Even in our neighboring Tijuana, the street taquerias and stands advertise the fine cuts like NY Steak and Arrachera.Many of the best stands and taquerias doing tacos grill with coal, wood or mezquite and use blends of fine cuts and regular cuts to make economically sound tacos of high quality.In Sonora, Tacos Jass uses NY, top siroin(palomilla), and diezmillo.In TJ, a taqueria on the eastside of town has a secret blend of several meats over coal, the style and presentatio is uniquely Tijuanense.The meat is grilled and chopped moments before serving.The parrilladas of Mexico and grilled and brought to your table on a brazier or a hot cast iron plate to keep warm, but are cooked on the grill.Sorry ceviche, they can touch the cast iron plate, just shouldn't be cooked on them.They can be served as whole cuts, in pieces, sliced, or chopped roughly for a taco.The cuts:NY steak, arrachera(favorite),cabreria(rib-eye),diezmillo,and palomilla are the most popular.The best versions are the taco, parrilada, and fine cut plate.In general, the more ingredients in the vehicle, the lower the quality of meat used, the American style burrito being the easiest way to serve cheap cuts as the taste comes from the conglomerate fillings.

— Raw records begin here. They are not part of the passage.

import Literature.Analysis.ODE.LiouvilleGreenErrorBound
import Literature.Analysis.ODE.LiouvilleGreenOscillatory
import Literature.Geometry.Lorentzian.KerrSurfaceGravity

/-!
# Liouville–Green approximation with Olver's error bounds, large parameter `u`
# (stub `stub_lgErrorBound`, S2 of the line `olver-dunster-uniform-reduction`)

Crux `PhaseMixingCapture.KappaExplicitWaveDecay` (stmt-FinalStateConjecture-10654), line
`olver-dunster-uniform-reduction`, stub S2 — the ENGINE of the line: on every transition-free
stretch of the blown-up radial ODE `W″ = (m² f + g) W` (S1) the LG approximation with Olver's
error-control function `F` gives two explicit solutions with RELATIVE errors bounded by
`exp(𝒱(F)/u) − 1`, `u = |m|`.

The statement is pure real/complex analysis and is proved in the Literature tree
(`Literature/Analysis/ODE/`, all sorry-free, Mathlib only):

* `LiouvilleGreenVolterraBound.lean` — the abstract a priori bound `norm_lgError_le` (variation
  of parameters against a comparison pair `E″ = (q + ρ)E` with constant Wronskian `c`, then
  Grönwall): `‖w/E₁ − 1‖ ≤ exp((2/‖c‖)∫ m) − 1`, `‖(w/E₁)′‖ ≤ ‖c‖/(2‖E₁‖‖E₂‖)·(same)`, replacing
  Olver's resolvent series for the Volterra equation (Olver 1974, Ch. 6 (2.09), (2.23));
* `LiouvilleGreenApproximant.lean` — the LG pair `f^{-1/4}e^{±uξ}` (`ξ′ = √f`) solves EXACTLY
  `E″ = (u²f + g + √f·Φ)E`, `Φ = 5f′²/(16f^{5/2}) − f″/(4f^{3/2}) − g/f^{1/2} = F′`, with Wronskian
  `2u` (`2iu` in the oscillatory case) and `|E₊||E₋| = f^{-1/2}`;
* `LiouvilleGreenErrorBound.lean` — (A), `f > 0`:
  `Literature.Analysis.ODE.exists_lgSolutions_of_pos` (Olver Ch. 6 Thm 2.1 + Ch. 10 Thm 3.1,
  constants `exp(𝒱/u) − 1`, `2u√f`);
* `LiouvilleGreenOscillatory.lean` — (B), `f < 0`:
  `Literature.Analysis.ODE.exists_lgSolution_of_neg` (Olver Ch. 6 Thm 2.2).

This file is the thin wrapper
`stub_lgErrorBound := ⟨exists_lgSolutions_of_pos, exists_lgSolution_of_neg⟩` with the registered
signature copied byte for byte from the skeleton.
-/

-- the doubled `FinalStateConjecture.FinalStateConjecture` path component trips dupNamespace
set_option linter.dupNamespace false

noncomputable section

namespace Summit.FinalStateConjecture.FinalStateConjecture.Theorems.KappaExplicitWaveDecay.OlverDunsterUniformReduction

open Literature.Geometry.Lorentzian
open MeasureTheory Filter Set Complex
open scoped Topology Manifold ENNReal

/-- **S2 · `stub_lgErrorBound` — Liouville–Green approximation with Olver's error bounds, large
parameter `u`** (Olver, *Asymptotics and Special Functions* (1974), Ch. 6 Thm 2.1 (exponential
case `f > 0`), Thm 2.2 (oscillatory case `f < 0`), Ch. 10 §3 (large parameter) = DLMF §2.7(iii);
stated with the weaker constants `exp(𝒱/u) − 1` and `2u√|f|`). (A) For `u > 0`, `f ∈ C²[α, β]`
positive, `g ∈ C[α, β]`: `w″ = (u²f + g)w` has real solutions `w₁ = f^{-1/4}e^{+u∫_α^x√f}(1 + ε₁)`,
`w₂ = f^{-1/4}e^{−u∫_α^x√f}(1 + ε₂)`, `ε₁(α) = 0 = ε₂(β)`, `|ε₁(x)| ≤ exp(u⁻¹∫_α^x|Φ|) − 1`,
`|ε₂(x)| ≤ exp(u⁻¹∫_x^β|Φ|) − 1`, `|ε_j′| ≤ 2u√f·(same)`,
`Φ = 5f′²/(16f^{5/2}) − f″/(4f^{3/2}) − g/f^{1/2}`. (B) For `f < 0`: a complex solution
`w = (−f)^{-1/4}e^{iu∫_α^x√(−f)}(1 + ε)`, `ε(α) = 0`, `‖ε(x)‖ ≤ exp(u⁻¹∫_α^x|Φ|) − 1`,
`‖ε′‖ ≤ 2u√(−f)·(same)`, `Φ = 5f′²/(16(−f)^{5/2}) + f″/(4(−f)^{3/2}) − g/(−f)^{1/2}`.
Proof: `Literature.Analysis.ODE.exists_lgSolutions_of_pos` and
`Literature.Analysis.ODE.exists_lgSolution_of_neg`. -/
theorem stub_lgErrorBound :
    (∀ (u α β : ℝ) (f f' f'' g : ℝ → ℝ), 0 < u → α ≤ β →
        (∀ t ∈ Icc α β, HasDerivAt f (f' t) t ∧ HasDerivAt f' (f'' t) t) →
        ContinuousOn f'' (Icc α β) → ContinuousOn g (Icc α β) → (∀ t ∈ Icc α β, 0 < f t) →
        ∃ (w₁ w₁' w₂ w₂' ε₁ ε₁' ε₂ ε₂' : ℝ → ℝ),
          (∀ x ∈ Icc α β,
              w₁ x = (f x) ^ (-(1 / 4 : ℝ)) * Real.exp (u * ∫ t in α..x, Real.sqrt (f t)) * (1 + ε₁ x) ∧
              w₂ x = (f x) ^ (-(1 / 4 : ℝ)) * Real.exp (-(u * ∫ t in α..x, Real.sqrt (f t))) * (1 + ε₂ x) ∧
              |ε₁ x| ≤ Real.exp (u⁻¹ * ∫ t in α..x, |5 * f' t ^ 2 / (16 * (f t) ^ (5 / 2 : ℝ)) - f'' t / (4 * (f t) ^ (3 / 2 : ℝ)) - g t / Real.sqrt (f t)|) - 1 ∧
              |ε₂ x| ≤ Real.exp (u⁻¹ * ∫ t in x..β, |5 * f' t ^ 2 / (16 * (f t) ^ (5 / 2 : ℝ)) - f'' t / (4 * (f t) ^ (3 / 2 : ℝ)) - g t / Real.sqrt (f t)|) - 1 ∧
              |ε₁' x| ≤ 2 * u * Real.sqrt (f x) * (Real.exp (u⁻¹ * ∫ t in α..x, |5 * f' t ^ 2 / (16 * (f t) ^ (5 / 2 : ℝ)) - f'' t / (4 * (f t) ^ (3 / 2 : ℝ)) - g t / Real.sqrt (f t)|) - 1) ∧
              |ε₂' x| ≤ 2 * u * Real.sqrt (f x) * (Real.exp (u⁻¹ * ∫ t in x..β, |5 * f' t ^ 2 / (16 * (f t) ^ (5 / 2 : ℝ)) - f'' t / (4 * (f t) ^ (3 / 2 : ℝ)) - g t / Real.sqrt (f t)|) - 1)) ∧
          ε₁ α = 0 ∧ ε₂ β = 0 ∧
          ContinuousOn w₁ (Icc α β) ∧ ContinuousOn w₁' (Icc α β) ∧
          ContinuousOn w₂ (Icc α β) ∧ ContinuousOn w₂' (Icc α β) ∧
          (∀ x ∈ Ioo α β,
              HasDerivAt ε₁ (ε₁' x) x ∧ HasDerivAt ε₂ (ε₂' x) x ∧
              HasDerivAt w₁ (w₁' x) x ∧ HasDerivAt w₁' ((u ^ 2 * f x + g x) * w₁ x) x ∧
              HasDerivAt w₂ (w₂' x) x ∧ HasDerivAt w₂' ((u ^ 2 * f x + g x) * w₂ x) x)) ∧
    (∀ (u α β : ℝ) (f f' f'' g : ℝ → ℝ), 0 < u → α ≤ β →
        (∀ t ∈ Icc α β, HasDerivAt f (f' t) t ∧ HasDerivAt f' (f'' t) t) →
        ContinuousOn f'' (Icc α β) → ContinuousOn g (Icc α β) → (∀ t ∈ Icc α β, f t < 0) →
        ∃ (w w' ε ε' : ℝ → ℂ),
          (∀ x ∈ Icc α β,
              w x = (((-f x) ^ (-(1 / 4 : ℝ)) : ℝ) : ℂ) *
                  Complex.exp (Complex.I * ((u * ∫ t in α..x, Real.sqrt (-f t) : ℝ) : ℂ)) * (1 + ε x) ∧
              ‖ε x‖ ≤ Real.exp (u⁻¹ * ∫ t in α..x, |5 * f' t ^ 2 / (16 * (-f t) ^ (5 / 2 : ℝ)) + f'' t / (4 * (-f t) ^ (3 / 2 : ℝ)) - g t / Real.sqrt (-f t)|) - 1 ∧
              ‖ε' x‖ ≤ 2 * u * Real.sqrt (-f x) * (Real.exp (u⁻¹ * ∫ t in α..x, |5 * f' t ^ 2 / (16 * (-f t) ^ (5 / 2 : ℝ)) + f'' t / (4 * (-f t) ^ (3 / 2 : ℝ)) - g t / Real.sqrt (-f t)|) - 1)) ∧
          ε α = 0 ∧ ContinuousOn w (Icc α β) ∧ ContinuousOn w' (Icc α β) ∧
          (∀ x ∈ Ioo α β,
              HasDerivAt ε (ε' x) x ∧ HasDerivAt w (w' x) x ∧
              HasDerivAt w' (((u ^ 2 * f x + g x : ℝ) : ℂ) * w x) x)) :=
  ⟨Literature.Analysis.ODE.exists_lgSolutions_of_pos, Literature.Analysis.ODE.exists_lgSolution_of_neg⟩

end Summit.FinalStateConjecture.FinalStateConjecture.Theorems.KappaExplicitWaveDecay.OlverDunsterUniformReduction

The accompaniments are also important: flour tortillas(esp. those light Sonoran tortillas),queso fundido,salsas, a mixed salad with roasted chiles, tripas and costillas(ribs),refried beans sonoran or sinaloan style(infused with pork or chorizo and cheese),grilled onions and jalapenos,escabeche(pickled vegetables and chiles),baked potatoes, quesadillas de trigo,etc.This aesthetic exists throughout Mexico, carne asada isn't a fast food to be trivialized.Yeah, and they even got it right at the Holiday Inn in Mexico.

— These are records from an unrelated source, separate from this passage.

import Mathlib
import HarnessLib

/-!
# Jarzynski / annealed importance sampling on a general state space (Feynman–Kac form)

HONEST FRAMING: exact (Metropolis-corrected) sampling algorithms for lattice gauge theory;
figures of merit are autocorrelation/cost numbers at stated couplings and volumes; no
continuum-physics claim.

Venture `LatticeQCDFlow` (cell pub-lqcd), topic `Exactness`, FANOUT row 30 (lean-1); the item
"general-state-space E4 over Markov kernels" of HOME/VENTURE-STATEMENT.md (row
`Exactness/Jarzynski.lean`: "general-state E4 over `Kernel.comp` later").  The finite-state,
path-sum version is `Exactness/JarzynskiFinite.lean` (`jarzynski_observable`); here the state
space is an arbitrary measurable space and the kernels are Mathlib `ProbabilityTheory.Kernel`s,
at the price of working with the WEIGHTED MARGINALS (Feynman–Kac semigroup form) instead of an
explicit path measure.  NEW WORK of the cell; nothing cited as a fact (Jarzynski 1997, Neal 2001,
Crooks 2000 named only).

## Content (reference measure `vol`, actions `S k : Ω → ℝ`, Boltzmann measures `e^{−S k} · vol`)

* `boltzmann vol S = e^{−S} · vol` (un-normalised);
* `neStep S S' κ ν = κ ∘ (e^{−(S' − S)} · ν)` — one non-equilibrium step acting on un-normalised
  measures: reweight by the work factor `e^{−ΔW}`, `ΔW = S'(x) − S(x)` (action switched at fixed
  configuration), then move with the kernel `κ`.  Iterating from `ν₀ = e^{−S 0} vol` gives the
  weighted marginals `ν_k(B) = E[e^{−W_k} ; X_k ∈ B]` of the NE-MCMC chain (Markov property);
* `neStep_boltzmann` — if `κ` leaves `e^{−S'} vol` invariant (`Kernel.Invariant`), one step maps
  `e^{−S} vol` to `e^{−S'} vol` EXACTLY (telescoping `e^{−S} e^{−(S'−S)} = e^{−S'}` + invariance);
* `neMarginal_eq_boltzmann` — by induction the `k`-th weighted marginal IS `e^{−S k} vol`:
  `E[e^{−W_k} f(X_k)] = ∫ f e^{−S k} dvol` for every protocol and every family of invariant
  kernels (heat bath, HMC, the flow kernels of `IMHKernel.lean` / `InvolutiveJacobian.lean`) —
  Jarzynski (`f = 1`: `E[e^{−W}] = Z_k/Z_0` after normalising the start) and the reweighting
  identity on general spaces.  Only invariance is used — no reversibility, no ergodicity.
-/

namespace Summit.Ventures.LatticeQCDFlow.Exactness

open MeasureTheory ProbabilityTheory
open scoped ENNReal

variable {Ω : Type*} [MeasurableSpace Ω]

/-- The un-normalised Boltzmann measure `e^{−S} · vol`. -/
noncomputable def boltzmann (vol : Measure Ω) (S : Ω → ℝ) : Measure Ω :=
  vol.withDensity fun x => ENNReal.ofReal (Real.exp (-S x))

/-- One NON-EQUILIBRIUM step on un-normalised measures: reweight by the work factor
`e^{−(S' x − S x)}` (switch the action at fixed configuration), then move with `κ`. -/
noncomputable def neStep (S S' : Ω → ℝ) (κ : Kernel Ω Ω) (ν : Measure Ω) : Measure Ω :=
  (ν.withDensity fun x => ENNReal.ofReal (Real.exp (-(S' x - S x)))).bind κ

/-- Telescoping of the weights: `e^{−(S'−S)} · (e^{−S} · vol) = e^{−S'} · vol`. -/
theorem boltzmann_withDensity_work (vol : Measure Ω) {S S' : Ω → ℝ} (hS : Measurable S)
    (hS' : Measurable S') :
    (boltzmann vol S).withDensity (fun x => ENNReal.ofReal (Real.exp (-(S' x - S x)))) =
      boltzmann vol S' := by
  have h1 : Measurable fun x => ENNReal.ofReal (Real.exp (-S x)) :=
    (Real.measurable_exp.comp hS.neg).ennreal_ofReal
  have h2 : Measurable fun x => ENNReal.ofReal (Real.exp (-(S' x - S x))) :=
    (Real.measurable_exp.comp (hS'.sub hS).neg).ennreal_ofReal
  unfold boltzmann
  rw [← withDensity_mul _ h1 h2]
  congr 1
  funext x
  simp only [Pi.mul_apply]
  rw [← ENNReal.ofReal_mul (Real.exp_pos _).le, ← Real.exp_add]
  congr 2
  ring

/-- **One exact NE step.**  If `κ` leaves `e^{−S'} vol` invariant, the non-equilibrium step maps
`e^{−S} vol` to `e^{−S'} vol`. -/
theorem neStep_boltzmann {vol : Measure Ω} {S S' : Ω → ℝ} (hS : Measurable S)
    (hS' : Measurable S') {κ : Kernel Ω Ω} (hκ : Kernel.Invariant κ (boltzmann vol S')) :
    neStep S S' κ (boltzmann vol S) = boltzmann vol S' := by
  unfold neStep
  rw [boltzmann_withDensity_work vol hS hS']
  exact hκ

/-- The weighted marginals of an NE-MCMC protocol `(S k, κ k)_k`: start at `e^{−S 0} vol`, then
alternate "switch `S k → S (k+1)` and reweight by `e^{−ΔW}`" with "move by `κ k`".  By the
Markov property `neMarginal vol S κ k (B) = E[e^{−W_k} ; X_k ∈ B]` (start un-normalised). -/
noncomputable def neMarginal (vol : Measure Ω) (S : ℕ → Ω → ℝ) (κ : ℕ → Kernel Ω Ω) :
    ℕ → Measure Ω
  | 0 => boltzmann vol (S 0)
  | k + 1 => neStep (S k) (S (k + 1)) (κ k) (neMarginal vol S κ k)

/-- **E4 on general state spaces (Jarzynski / AIS / NE-MCMC exactness, Feynman–Kac form).**
If every kernel `κ j` (`j < k`) leaves its Boltzmann measure `e^{−S (j+1)} vol` invariant, the
`k`-th weighted marginal equals `e^{−S k} vol`: `E[e^{−W_k} f(X_k)] = ∫ f e^{−S k} dvol` for all
`f` — in particular `E[e^{−W_k}] = Z_k` (start un-normalised; `= Z_k/Z_0` from the Gibbs start)
and the reweighted estimator targets `e^{−S k} vol / Z_k` exactly. -/
theorem neMarginal_eq_boltzmann {vol : Measure Ω} {S : ℕ → Ω → ℝ} (hS : ∀ k, Measurable (S k))
    {κ : ℕ → Kernel Ω Ω} :
    ∀ k, (∀ j < k, Kernel.Invariant (κ j) (boltzmann vol (S (j + 1)))) →
      neMarginal vol S κ k = boltzmann vol (S k)
  | 0, _ => rfl
  | k + 1, hκ => by
    show neStep (S k) (S (k + 1)) (κ k) (neMarginal vol S κ k) = boltzmann vol (S (k + 1))
    rw [neMarginal_eq_boltzmann hS k fun j hj => hκ j (Nat.lt_succ_of_lt hj)]
    exact neStep_boltzmann (hS k) (hS (k + 1)) (hκ k (Nat.lt_succ_self k))

/-- The same as an identity of integrals: `∫ f dν_k = ∫ f e^{−S k} dvol` for measurable `f ≥ 0`. -/
theorem lintegral_neMarginal {vol : Measure Ω} {S : ℕ → Ω → ℝ} (hS : ∀ k, Measurable (S k))
    {κ : ℕ → Kernel Ω Ω} {k : ℕ}
    (hκ : ∀ j < k, Kernel.Invariant (κ j) (boltzmann vol (S (j + 1)))) {f : Ω → ℝ≥0∞}
    (hf : Measurable f) :
    ∫⁻ x, f x ∂(neMarginal vol S κ k) = ∫⁻ x, ENNReal.ofReal (Real.exp (-S k x)) * f x ∂vol := by
  have hd : Measurable fun x => ENNReal.ofReal (Real.exp (-S k x)) :=
    (Real.measurable_exp.comp (hS k).neg).ennreal_ofReal
  rw [neMarginal_eq_boltzmann hS k hκ, boltzmann, lintegral_withDensity_eq_lintegral_mul _ hd hf]
  rfl

end Summit.Ventures.LatticeQCDFlow.Exactness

Until a Mexican steak restaurant in the form of Fogo de Chao, Mercado Buenos Aires emerges, or a taqueria/stand with the conviction of and sourcing of Mole La Tia comes forth willing to charge $3 for a carne asada taco of imported arrachera or NY steak, we are stuck with the fast food staek combo plate and ranchera from Costco street and truck tacos.We could have it here though, but it's goin' to cost you.Maybe some Sonorans here in LA will come forth and make it happen.

If you've survivied this far, here is the fun.A celebration of carne asada and a feast for the eyes.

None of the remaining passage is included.